Jet leg occurs when your internal clock is disrupted when you travel across time zones, causing extreme fatigue, insomnia and irritability.

You might think the only way to prevent jet lag is to either stay up late by drinking copious amounts of caffeine to keep up with the new time zone that you're in, or to take frequent naps throughout the day by supplementing with a sleeping aid.

Melatonin is a hormone made by the pineal gland, a tiny gland in your brain. This hormone is mainly in charge of regulating your sleep and wake cycles and can be found throughout your body: in your gastrointestinal and reproductive tracts, as well as produced in your tissues (skin, gut, liver, white blood cells and kidney).

How can melatonin help prevent your jet lag?

Dr. Mike shares the importance of melatonin for your overall health and how it can help prevent jet lag.

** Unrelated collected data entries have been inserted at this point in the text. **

/-- The cells of the grid basis have radius `√n/|L|`: `‖x − ⌊x⌋‖ ≤ √n / |L|`. [folklore] -/
theorem norm_sub_floor_gridBasis_le (hL : L ≠ 0) (x : EuclideanSpace ℝ (Fin n)) :
    ‖x - (floor (gridBasis n hL) x : EuclideanSpace ℝ (Fin n))‖ ≤ Real.sqrt n / |L| := by
  rw [← fract_apply]
  set y := fract (gridBasis n hL) x with hy
  have hcoord : ∀ i, |y i| ≤ 1 / |L| := fun i ↦ by
    have h1 : (gridBasis n hL).repr y i = Int.fract ((gridBasis n hL).repr x i) := by
      rw [hy, repr_fract_apply]
    rw [gridBasis_repr] at h1
    have h2 : y i = Int.fract ((gridBasis n hL).repr x i) / L := by
      rw [← h1]; field_simp
    rw [h2, abs_div]
    gcongr
    rw [abs_of_nonneg (Int.fract_nonneg _)]
    exact (Int.fract_lt_one _).le
  rw [EuclideanSpace.norm_eq]
  calc Real.sqrt (∑ i, ‖y i‖ ^ 2) ≤ Real.sqrt (∑ _i : Fin n, (1 / |L|) ^ 2) := by
        gcongr with i
        rw [Real.norm_eq_abs]
        exact hcoord i
    _ = Real.sqrt n / |L| := by
        rw [Finset.sum_const, Finset.card_univ, Fintype.card_fin, nsmul_eq_mul,
          Real.sqrt_mul (Nat.cast_nonneg _), Real.sqrt_sq (by positivity), mul_one_div]

/-- The fundamental parallelepiped of the grid basis has volume `|L|⁻ⁿ`. [folklore] -/
theorem volume_real_fundamentalDomain_gridBasis (hL : L ≠ 0) :
    volume.real (fundamentalDomain (gridBasis n hL)) = (|L| ^ n)⁻¹ := by
  classical
  set b₀ := (EuclideanSpace.basisFun (Fin n) ℝ).toBasis with hb₀
  have h1 : volume.real (fundamentalDomain (gridBasis n hL)) =
      |b₀.det (gridBasis n hL)| * volume.real (fundamentalDomain b₀) :=
    measureReal_fundamentalDomain _ volume b₀
  have h2 : b₀.det (gridBasis n hL) = ∏ _i : Fin n, L⁻¹ := by
    rw [gridBasis, hb₀, Basis.det_unitsSMul_self]; rfl
  have h3 : volume.real (fundamentalDomain b₀) = 1 := by
    rw [measureReal_congr (fundamentalDomain_ae_parallelepiped b₀ volume), measureReal_def, hb₀,
      OrthonormalBasis.coe_toBasis, OrthonormalBasis.volume_parallelepiped, ENNReal.toReal_one]
  rw [h1, h2, h3, mul_one, Finset.prod_const, Finset.card_univ, Fintype.card_fin, abs_pow,
    abs_inv, inv_pow]

/-- **Regev 2004, Claim 3.8** (special case of Micciancio–Goldwasser 2002, Prop. 8.7).  Let
`L > 0` and let `Q ⊆ ℝⁿ` be a bounded convex set containing a ball of radius `r ≥ n^{1.5}/L`
(`r > 0`).  Then the number of points of the scaled grid `(1/L)ℤⁿ` in `Q` satisfies
`| #((1/L)ℤⁿ ∩ Q) / (Lⁿ vol Q) − 1 | ≤ 2 n^{1.5} / (r L)` (printed with `<`; `n^{1.5} = n√n`).
[cite: Regev2004, Claim 3.8] -/
theorem abs_card_scaledGrid_div_sub_one_le (hL : 0 < L) {Q : Set (EuclideanSpace ℝ (Fin n))}
    (hQc : Convex ℝ Q) (hQb : IsBounded Q) {c : EuclideanSpace ℝ (Fin n)} {r : ℝ} (hr0 : 0 < r)
    (hball : closedBall c r ⊆ Q) (hr : n * Real.sqrt n / L ≤ r) :
    |(Nat.card (Q ∩ scaledGrid n L : Set (EuclideanSpace ℝ (Fin n))) : ℝ) / (L ^ n * volume.real Q)
        - 1| ≤ 2 * n * Real.sqrt n / (r * L) := by
  have hL0 : L ≠ 0 := hL.ne'
  have hρ : ∀ x : EuclideanSpace ℝ (Fin n),
      ‖x - (floor (gridBasis n hL0) x : EuclideanSpace ℝ (Fin n))‖ ≤ Real.sqrt n / L := fun x ↦ by
    simpa [abs_of_pos hL] using norm_sub_floor_gridBasis_le n hL0 x
  have hρr : Real.sqrt n / L ≤ r := by
    rcases Nat.eq_zero_or_pos n with h | h
    · rw [h, Nat.cast_zero, Real.sqrt_zero, zero_div]; exact hr0.le
    · have h1 : (1 : ℝ) ≤ n := by exact_mod_cast h
      calc Real.sqrt n / L ≤ n * Real.sqrt n / L := by
            rw [mul_div_assoc]
            exact le_mul_of_one_le_left (by positivity) h1
        _ ≤ r := hr
  have hmain := abs_card_mul_div_sub_one_le (gridBasis n hL0) volume (ρ := Real.sqrt n / L)
    (by positivity) hρ hQc hQb hr0 hρr hball
    (by rw [finrank_euclideanSpace, Fintype.card_fin, ← mul_div_assoc]; exact hr)
  rw [coe_span_gridBasis, volume_real_fundamentalDomain_gridBasis, abs_of_pos hL,
    finrank_euclideanSpace, Fintype.card_fin] at hmain
  have e1 : (Nat.card (Q ∩ scaledGrid n L : Set (EuclideanSpace ℝ (Fin n))) : ℝ) * (L ^ n)⁻¹ /
      volume.real Q = (Nat.card (Q ∩ scaledGrid n L : Set (EuclideanSpace ℝ (Fin n))) : ℝ) /
        (L ^ n * volume.real Q) := by
    rw [div_eq_mul_inv, div_eq_mul_inv, mul_inv, mul_assoc]
  have e2 : 2 * (n : ℝ) * (Real.sqrt n / L) / r = 2 * n * Real.sqrt n / (r * L) := by
    field_simp
  rw [e1, e2] at hmain
  exact hmain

RadioMD Presents: Healthy Talk with Dr. Michael Smith | Original Air Date: May 29, 2015
Host: Mike Smith, MD

Living longer and staying healthier. It’s HealthyTalk with Dr. Michael Smith, M.D. Here’s your host, Dr. Mike.

DR. MIKE: We are going to talk about preventing jet lag now. This is a good topic for me because I do travel for Life Extension as the spokesman and senior scientist. I don’t think that I am a frequent flyer. Many, many years ago when I worked for the pharmaceutical companies before I went into natural medicine and I traveled every week. I definitely was a frequent flyer way back then. But here, now, with Life Extension I fly all over the country. Really, maybe once a month – 12 to 14 trips a year. I don’t know if that is frequent or not. I can tell you this – I am affected more and more by jet lag than I ever was before. Maybe I’m just getting older. When I was younger, flying all of the place with the pharmaceutical companies it didn’t really bother me that much. I would get to a new city and we would go out and have good dinners. Now when I travel, I get to the hotel and eat something and I go right to bed. Maybe I’m just getting old. But this is a good topic for me. As a matter of fact, I just came off a trip recently and I really had a hard time getting my energy back for a bit. I thought, let’s look into some of the new stuff out there about jet lag.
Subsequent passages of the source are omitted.